## DATA SUPPLIED
• • •
import Summits.Parity.GeneralizedHardyLittlewood.Theorems.PrimeLevelFamEdgeMomentsBeyondDiagonalDiagBoseMixedRemainder
import Summits.Parity.GeneralizedHardyLittlewood.Theorems.PrimeLevelFamEdgeMomentsBeyondDiagonalDiagBoseMixedShell
import HarnessLib

/-!
# Route `PrimeLevelFamEdge`, crux K_A `MomentsBeyondDiagonal` (stmt-Parity-20007), line «petersson_layers» v4, stub `stub_diag`:
# **census R2 — STRUCTURE of the Bose coefficients: `c_ab(y) = P_ab(log(1/y)) + r_ab(y)`, `r_ab` small and of bounded variation**

With the shell identity (`…DiagBoseMixedShell`, p819467) and the one-variable profile estimate (`…DiagBoseMixedProfile`:
`η·I_ab(η) = m_ab(η) + ρ_ab(η)`, `m_ab(η) = ∫₀¹S_ab(L_η, log v)v/(1+v²)²dv`, `|ρ_ab(η)| ≤ C₁η(1+L_η)^{a+b+1}`, `L_η = log(1/η)`):

(model expansion and remainder bounds: `…DiagBoseMixedRemainder`, `shell_model_expand`, `abs_integral_shell_rem_le`,
`abs_integral_shell_rem_small_le`)

* `integrableOn_shell_rem` — `η ↦ ρ_ab(η)/η` is integrable on `(0,1]`;
* `bose_coeff_structure` — **`c_ab(y) = c_ab(1) + A_ab + Σ_{i,j} C(a,i)C(b,j)((−1)^j+(−1)^i)μ_{i+j}(−1/2)^{a+b−i−j}
  L^{a+b−i−j+1}/(a+b−i−j+1) − R_ab(y)`**, `A_ab = ∫₀¹ρ_ab/η`, `R_ab(y) = ∫₀^y ρ_ab/η`, `|R_ab(y)| ≤ C y(1+L)^{a+b+1}` —
  the polynomial-plus-small-BV-remainder form of every Bose coefficient that the corner/Abel step of the `stub_diag` assembly
  consumes (as K_B's `CornerWeightE` did for `c₀₀ = 𝒲 = L/2 + E`).

Def-free; theorems only. Helper `--supports stmt-Parity-20007`; closes nothing; K_A, K_B and the Parity summit are NOT
proved; nothing about Landau–Siegel zeros.

## References
* E. Kowalski, P. Michel, J. VanderKam, J. reine angew. Math. 526 (2000), (22)–(28) pp. 12–15.
  [cite: KowalskiMichelVanderKam2000, (22)–(28) — derivation (residues of the diagonal weight, real-variable form)]
-/

noncomputable section

open Real Set MeasureTheory Filter Function Finset

namespace Summit.Parity.GeneralizedHardyLittlewood.Theorems.MomentsBeyondDiagonal.DiagLines

/-- Measurability of the shell profile `η ↦ I_ab(η)` (a parametric integral of a jointly measurable function). -/
theorem measurable_shell_profile (a b : ℕ) :
    Measurable fun η : ℝ ↦ ∫ u in Ioi (0 : ℝ), Real.log u ^ a * Real.log (η / u) ^ b *
        (Real.exp (-(u + η / u)) / (1 - Real.exp (-(u + η / u))) ^ 2) / u := by
  set F : ℝ × ℝ → ℝ := fun p ↦ if 0 < p.1 then Real.log p.1 ^ a * Real.log (p.2 / p.1) ^ b *
      (Real.exp (-(p.1 + p.2 / p.1)) / (1 - Real.exp (-(p.1 + p.2 / p.1))) ^ 2) / p.1 else 0 with hF
  have hφ : Measurable fun p : ℝ × ℝ ↦ p.1 + p.2 / p.1 := measurable_fst.add (measurable_snd.div measurable_fst)
  have hFm : Measurable F := by
    refine Measurable.ite (measurableSet_lt measurable_const measurable_fst) ?_ measurable_const
    exact ((((Real.measurable_log.comp measurable_fst).pow_const a).mul
      ((Real.measurable_log.comp (measurable_snd.div measurable_fst)).pow_const b)).mul
      ((Real.measurable_exp.comp hφ.neg).div ((measurable_const.sub (Real.measurable_exp.comp hφ.neg)).pow_const 2))).div
      measurable_fst
  have hsm := hFm.stronglyMeasurable.integral_prod_left' (μ := volume.restrict (Ioi (0 : ℝ)))
  have heq : (fun η : ℝ ↦ ∫ u in Ioi (0 : ℝ), Real.log u ^ a * Real.log (η / u) ^ b *
        (Real.exp (-(u + η / u)) / (1 - Real.exp (-(u + η / u))) ^ 2) / u) = fun η ↦ ∫ u in Ioi (0 : ℝ), F (u, η) := by
    funext η
    refine setIntegral_congr_fun measurableSet_Ioi fun u hu ↦ ?_
    simp only [hF]
    rw [if_pos (show (0 : ℝ) < u from hu)]
  rw [heq]
  exact hsm.measurable

/-- Measurability of the model `η ↦ m_ab(η)` (an explicit polynomial in `log(1/η)`). -/
theorem measurable_shell_model (a b : ℕ) :
    Measurable fun η : ℝ ↦ ∫ v in Ioc (0 : ℝ) 1, ((-(Real.log (1 / η) / 2) + Real.log v) ^ a *
        (-(Real.log (1 / η) / 2) - Real.log v) ^ b +
          (-(Real.log (1 / η) / 2) - Real.log v) ^ a * (-(Real.log (1 / η) / 2) + Real.log v) ^ b) *
        (v / (1 + v ^ 2) ^ 2) := by
  have heq : (fun η : ℝ ↦ ∫ v in Ioc (0 : ℝ) 1, ((-(Real.log (1 / η) / 2) + Real.log v) ^ a *
        (-(Real.log (1 / η) / 2) - Real.log v) ^ b +
          (-(Real.log (1 / η) / 2) - Real.log v) ^ a * (-(Real.log (1 / η) / 2) + Real.log v) ^ b) *
        (v / (1 + v ^ 2) ^ 2)) = fun η ↦ ∑ i ∈ Finset.range (a + 1), ∑ j ∈ Finset.range (b + 1),
        (a.choose i : ℝ) * (b.choose j : ℝ) * ((-1) ^ j + (-1) ^ i) * (-(Real.log (1 / η) / 2)) ^ (a - i) *
          (-(Real.log (1 / η) / 2)) ^ (b - j) * ∫ v in Ioc (0 : ℝ) 1, Real.log v ^ (i + j) * (v / (1 + v ^ 2) ^ 2) := by
    funext η; exact shell_model_expand _ a b
  rw [heq]
  have hL : Measurable fun η : ℝ ↦ -(Real.log (1 / η) / 2) :=
    ((Real.measurable_log.comp (measurable_const.div measurable_id)).div measurable_const).neg
  refine Finset.measurable_sum _ fun i _ ↦ Finset.measurable_sum _ fun j _ ↦ ?_
  exact (((measurable_const.mul (hL.pow_const _)).mul (hL.pow_const _))).mul measurable_const

/-- **The remainder density `ρ_ab(η)/η` is integrable on `(0, 1]`.** [folklore] -/
theorem integrableOn_shell_rem (a b : ℕ) :
    IntegrableOn (fun η : ℝ ↦ (η * (∫ u in Ioi (0 : ℝ), Real.log u ^ a * Real.log (η / u) ^ b *
        (Real.exp (-(u + η / u)) / (1 - Real.exp (-(u + η / u))) ^ 2) / u) -
      ∫ v in Ioc (0 : ℝ) 1, ((-(Real.log (1 / η) / 2) + Real.log v) ^ a * (-(Real.log (1 / η) / 2) - Real.log v) ^ b +
          (-(Real.log (1 / η) / 2) - Real.log v) ^ a * (-(Real.log (1 / η) / 2) + Real.log v) ^ b) *
        (v / (1 + v ^ 2) ^ 2)) / η) (Ioc 0 1) := by
  obtain ⟨C₁, hC₁⟩ := shell_profile_model a b
  set N : ℕ := a + b + 1 with hN
  have hN1 : 1 ≤ N := by omega
  set K : ℝ := (2 * (N : ℝ)) ^ N with hK
  obtain ⟨hsq_int, -⟩ := integral_sqrt_div_le one_pos
  set g : ℝ → ℝ := fun η ↦ C₁ * 2 ^ N + C₁ * 2 ^ N * K * (1 / η) ^ (1 / 2 : ℝ) with hg
  have hg_int : IntegrableOn g (Ioc 0 1) := by
    refine IntegrableOn.add ?_ (hsq_int.const_mul _)
    exact (integrableOn_const_iff (C := C₁ * 2 ^ N)).2 (Or.inr (measure_Ioc_lt_top))
  have hmeas := ((measurable_id.mul (measurable_shell_profile a b)).sub (measurable_shell_model a b)).div measurable_id
  refine Integrable.mono' hg_int hmeas.aestronglyMeasurable ?_
  rw [ae_restrict_iff' measurableSet_Ioc]
  refine ae_of_all _ fun η hη ↦ ?_
  have hη0 : 0 < η := hη.1
  have h := hC₁ η hη0 hη.2
  have hlog := one_add_log_pow_le_of_le hη0 hη.2 le_rfl hN1
  rw [Real.norm_eq_abs, abs_div, abs_of_pos hη0, div_le_iff₀ hη0]
  simp only [one_div, Real.log_one, inv_one, add_zero, one_pow] at hlog ⊢
  calc _ ≤ C₁ * η * (1 + Real.log η⁻¹) ^ N := by simpa only [one_div] using h
    _ ≤ C₁ * η * (2 ^ N * (1 + (2 * (N : ℝ)) ^ N * η⁻¹ ^ (2⁻¹ : ℝ))) := by
        have hC₁0 : 0 ≤ C₁ := by
          have h1 := hC₁ 1 one_pos le_rfl
          have : (0 : ℝ) ≤ C₁ * 1 * (1 + Real.log (1 / 1)) ^ (a + b + 1) := (abs_nonneg _).trans h1
          simpa using this
        gcongr
    _ = g η * η := by simp only [hg, hK, one_div]; ring

/-! ## §3. The structure theorem -/

-- one long real-variable assembly
set_option maxHeartbeats 800000 in
/-- **STRUCTURE OF THE BOSE COEFFICIENTS (census R2, full form).** For all `a, b` there is `C` such that for
`0 < y ≤ 1`, `L = log(1/y)`, with `μ_k = ∫₀¹(log v)^k v/(1+v²)² dv`, the shell profile `I_ab` and model `m_ab` as above
and the constant `A_ab = ∫₀¹ (ηI_ab(η) − m_ab(η)) dη/η`:
`|c_ab(y) − (c_ab(1) + A_ab + Σ_{i≤a,j≤b} C(a,i)C(b,j)((−1)^j+(−1)^i) μ_{i+j} (−1/2)^{a−i+b−j} L^{a−i+b−j+1}/(a−i+b−j+1))|
   ≤ C·y·(1+L)^{a+b+1}`
(the difference is exactly `−∫₀^y (ηI_ab − m_ab)dη/η`, whose variation is controlled by `abs_integral_shell_rem_le`).
[cite: KowalskiMichelVanderKam2000, (22)–(28) — derivation (residues of the diagonal weight: polynomial in log plus small remainder)] -/
theorem bose_coeff_structure (a b : ℕ) : ∃ C : ℝ, ∀ y : ℝ, 0 < y → y ≤ 1 →
    |(∫ u₁ in Ioi (0 : ℝ), Real.log u₁ ^ a *
        ∫ u₂ in Ioi (y / u₁), Real.exp (-(u₁ + u₂)) / (1 - Real.exp (-(u₁ + u₂))) ^ 2 * Real.log u₂ ^ b) -
      ((∫ u₁ in Ioi (0 : ℝ), Real.log u₁ ^ a *
          ∫ u₂ in Ioi (1 / u₁), Real.exp (-(u₁ + u₂)) / (1 - Real.exp (-(u₁ + u₂))) ^ 2 * Real.log u₂ ^ b) +
        (∫ η in Ioc (0 : ℝ) 1, (η * (∫ u in Ioi (0 : ℝ), Real.log u ^ a * Real.log (η / u) ^ b *
            (Real.exp (-(u + η / u)) / (1 - Real.exp (-(u + η / u))) ^ 2) / u) -
          ∫ v in Ioc (0 : ℝ) 1, ((-(Real.log (1 / η) / 2) + Real.log v) ^ a * (-(Real.log (1 / η) / 2) - Real.log v) ^ b +
              (-(Real.log (1 / η) / 2) - Real.log v) ^ a * (-(Real.log (1 / η) / 2) + Real.log v) ^ b) *
            (v / (1 + v ^ 2) ^ 2)) / η) +
        ∑ i ∈ Finset.range (a + 1), ∑ j ∈ Finset.range (b + 1),
          (a.choose i : ℝ) * (b.choose j : ℝ) * ((-1) ^ j + (-1) ^ i) *
            (∫ v in Ioc (0 : ℝ) 1, Real.log v ^ (i + j) * (v / (1 + v ^ 2) ^ 2)) *
            ((-1 / 2 : ℝ) ^ (a - i + (b - j)) * Real.log (1 / y) ^ (a - i + (b - j) + 1) / (((a - i + (b - j) : ℕ) : ℝ) + 1)))|
      ≤ C * y * (1 + Real.log (1 / y)) ^ (a + b + 1) := by
  obtain ⟨C, hC⟩ := abs_integral_shell_rem_small_le a b
  refine ⟨C, fun y hy0 hy1 ↦ ?_⟩
  -- notation
  set I : ℝ → ℝ := fun η ↦ ∫ u in Ioi (0 : ℝ), Real.log u ^ a * Real.log (η / u) ^ b *
      (Real.exp (-(u + η / u)) / (1 - Real.exp (-(u + η / u))) ^ 2) / u with hI
  set m : ℝ → ℝ := fun η ↦ ∫ v in Ioc (0 : ℝ) 1, ((-(Real.log (1 / η) / 2) + Real.log v) ^ a *
      (-(Real.log (1 / η) / 2) - Real.log v) ^ b +
        (-(Real.log (1 / η) / 2) - Real.log v) ^ a * (-(Real.log (1 / η) / 2) + Real.log v) ^ b) *
      (v / (1 + v ^ 2) ^ 2) with hm
  set μ : ℕ → ℝ := fun k ↦ ∫ v in Ioc (0 : ℝ) 1, Real.log v ^ k * (v / (1 + v ^ 2) ^ 2) with hμ
  -- the shell identity between `y` and `1`
  have hshell := bose_coeff_sub_eq_integral_shell hy0 hy1 a b
  -- integrability of `I` on `(y, 1]` (Fubini) and of the remainder density
  have hI_int : IntegrableOn I (Ioc y 1) := by
    have hG := (integrable_shellGuard (y₂ := (1 : ℝ)) hy0 a b).integral_prod_right
    have hG0 : IntegrableOn (fun η : ℝ ↦ ∫ u in Ioi (0 : ℝ), (uncurry fun u η : ℝ ↦
        if 0 < u ∧ 0 < η ∧ y < η ∧ η ≤ 1 then Real.log u ^ a * Real.log (η / u) ^ b *
          (Real.exp (-(u + η / u)) / (1 - Real.exp (-(u + η / u))) ^ 2) / u else 0) (u, η)) (Set.Ioi (0 : ℝ)) := hG
    have hsub : Set.Ioc y 1 ⊆ Set.Ioi (0 : ℝ) := fun η hη ↦ hy0.trans hη.1
    have hG' := hG0.mono_set hsub
    refine hG'.congr_fun (fun η hη ↦ ?_) measurableSet_Ioc
    have hη0 : 0 < η := hy0.trans hη.1
    simp only [hI, uncurry]
    refine setIntegral_congr_fun measurableSet_Ioi fun u hu ↦ ?_
    rw [if_pos ⟨hu, hη0, hη.1, hη.2⟩]
  have hrem := integrableOn_shell_rem a b
  have hrem_y1 : IntegrableOn (fun η ↦ (η * I η - m η) / η) (Ioc y 1) := hrem.mono_set (Ioc_subset_Ioc_left hy0.le)
  have hrem_0y : IntegrableOn (fun η ↦ (η * I η - m η) / η) (Ioc 0 y) := hrem.mono_set (Ioc_subset_Ioc_right hy1)
  have hm_int : IntegrableOn (fun η ↦ m η / η) (Ioc y 1) := by
    refine (hI_int.sub hrem_y1).congr_fun (fun η hη ↦ ?_) measurableSet_Ioc
    have hη0 : (0 : ℝ) < η := hy0.trans hη.1
    show I η - (η * I η - m η) / η = m η / η
    field_simp
    ring
  -- split `∫ I = ∫ m/η + ∫ ρ/η`
  have hsplit : ∫ η in Ioc y 1, I η = (∫ η in Ioc y 1, m η / η) + ∫ η in Ioc y 1, (η * I η - m η) / η := by
    rw [← integral_add hm_int hrem_y1]
    refine setIntegral_congr_fun measurableSet_Ioc fun η hη ↦ ?_
    have hη0 : (0 : ℝ) < η := hy0.trans hη.1
    field_simp
    ring
  -- the polynomial part
  have hpoly : ∫ η in Ioc y 1, m η / η = ∑ i ∈ Finset.range (a + 1), ∑ j ∈ Finset.range (b + 1),
      (a.choose i : ℝ) * (b.choose j : ℝ) * ((-1) ^ j + (-1) ^ i) * μ (i + j) *
        ((-1 / 2 : ℝ) ^ (a - i + (b - j)) * Real.log (1 / y) ^ (a - i + (b - j) + 1) / (((a - i + (b - j) : ℕ) : ℝ) + 1)) := by
    have hptw : ∀ η ∈ Ioc y 1, m η / η = ∑ i ∈ Finset.range (a + 1), ∑ j ∈ Finset.range (b + 1),
        ((a.choose i : ℝ) * (b.choose j : ℝ) * ((-1) ^ j + (-1) ^ i) * μ (i + j) * (-1 / 2 : ℝ) ^ (a - i + (b - j))) *
          (Real.log (1 / η) ^ (a - i + (b - j)) / η) := by
      intro η hη
      simp only [hm, hμ]
      rw [shell_model_expand, Finset.sum_div]
      refine Finset.sum_congr rfl fun i _ ↦ ?_
      rw [Finset.sum_div]
      refine Finset.sum_congr rfl fun j _ ↦ ?_
      rw [show -(Real.log (1 / η) / 2) = (-1 / 2 : ℝ) * Real.log (1 / η) by ring, mul_pow, mul_pow, pow_add,
        pow_add]
      ring
    have hterm_int : ∀ p : ℕ, IntegrableOn (fun η : ℝ ↦ Real.log (1 / η) ^ p / η) (Ioc y 1) := by
      intro p
      refine (ContinuousOn.integrableOn_Icc ?_).mono_set Ioc_subset_Icc_self
      refine ContinuousOn.div ?_ continuousOn_id fun η hη ↦ ne_of_gt (hy0.trans_le hη.1)
      refine ContinuousOn.pow (continuousOn_log.comp ?_ ?_) p
      · exact continuousOn_const.div continuousOn_id fun η hη ↦ ne_of_gt (hy0.trans_le hη.1)
      · intro η hη
        simp only [Set.mem_compl_iff, Set.mem_singleton_iff]
        exact one_div_ne_zero (ne_of_gt (hy0.trans_le hη.1))
    rw [setIntegral_congr_fun measurableSet_Ioc hptw,
      integral_finsetSum _ fun i _ ↦ integrable_finsetSum _ fun j _ ↦ (hterm_int _).const_mul _]
    refine Finset.sum_congr rfl fun i _ ↦ ?_
    rw [integral_finsetSum _ fun j _ ↦ (hterm_int _).const_mul _]
    refine Finset.sum_congr rfl fun j _ ↦ ?_
    rw [integral_const_mul, integral_log_inv_pow_div _ hy0 hy1, div_one, Real.log_one, zero_pow (Nat.succ_ne_zero _),
      sub_zero]
    push_cast
    ring
  -- the remainder part: `∫_y^1 = ∫_0^1 − ∫_0^y`
  have hremsplit : ∫ η in Ioc y 1, (η * I η - m η) / η =
      (∫ η in Ioc 0 1, (η * I η - m η) / η) - ∫ η in Ioc 0 y, (η * I η - m η) / η := by
    rw [← Ioc_union_Ioc_eq_Ioc hy0.le hy1, setIntegral_union ?_ measurableSet_Ioc hrem_0y hrem_y1]
    · ring
    · rw [Set.disjoint_left]; intro η h1 h2; exact absurd h2.1 (not_lt.2 h1.2)
  -- assemble
  have hmain : (∫ u₁ in Ioi (0 : ℝ), Real.log u₁ ^ a *
        ∫ u₂ in Ioi (y / u₁), Real.exp (-(u₁ + u₂)) / (1 - Real.exp (-(u₁ + u₂))) ^ 2 * Real.log u₂ ^ b) -
      ((∫ u₁ in Ioi (0 : ℝ), Real.log u₁ ^ a *
          ∫ u₂ in Ioi (1 / u₁), Real.exp (-(u₁ + u₂)) / (1 - Real.exp (-(u₁ + u₂))) ^ 2 * Real.log u₂ ^ b) +
        (∫ η in Ioc (0 : ℝ) 1, (η * I η - m η) / η) +
        ∑ i ∈ Finset.range (a + 1), ∑ j ∈ Finset.range (b + 1),
          (a.choose i : ℝ) * (b.choose j : ℝ) * ((-1) ^ j + (-1) ^ i) * μ (i + j) *
            ((-1 / 2 : ℝ) ^ (a - i + (b - j)) * Real.log (1 / y) ^ (a - i + (b - j) + 1) / (((a - i + (b - j) : ℕ) : ℝ) + 1))) =
      -∫ η in Ioc 0 y, (η * I η - m η) / η := by
    rw [← hpoly]
    have h := hshell
    simp only [hI] at hsplit hremsplit ⊢
    linarith [hsplit, hremsplit, h]
  have hgoal := hC y hy0 hy1
  simp only [hI, hm, hμ] at hmain ⊢
  rw [hmain, abs_neg]
  exact hgoal

end Summit.Parity.GeneralizedHardyLittlewood.Theorems.MomentsBeyondDiagonal.DiagLines

end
• • •
## TRY IT
Each line above that contains "ring" must be copied out.

## RESULT
    _ = g η * η := by simp only [hg, hK, one_div]; ring
    ring
    ring
      rw [show -(Real.log (1 / η) / 2) = (-1 / 2 : ℝ) * Real.log (1 / η) by ring, mul_pow, mul_pow, pow_add,
      ring
    ring
    · ring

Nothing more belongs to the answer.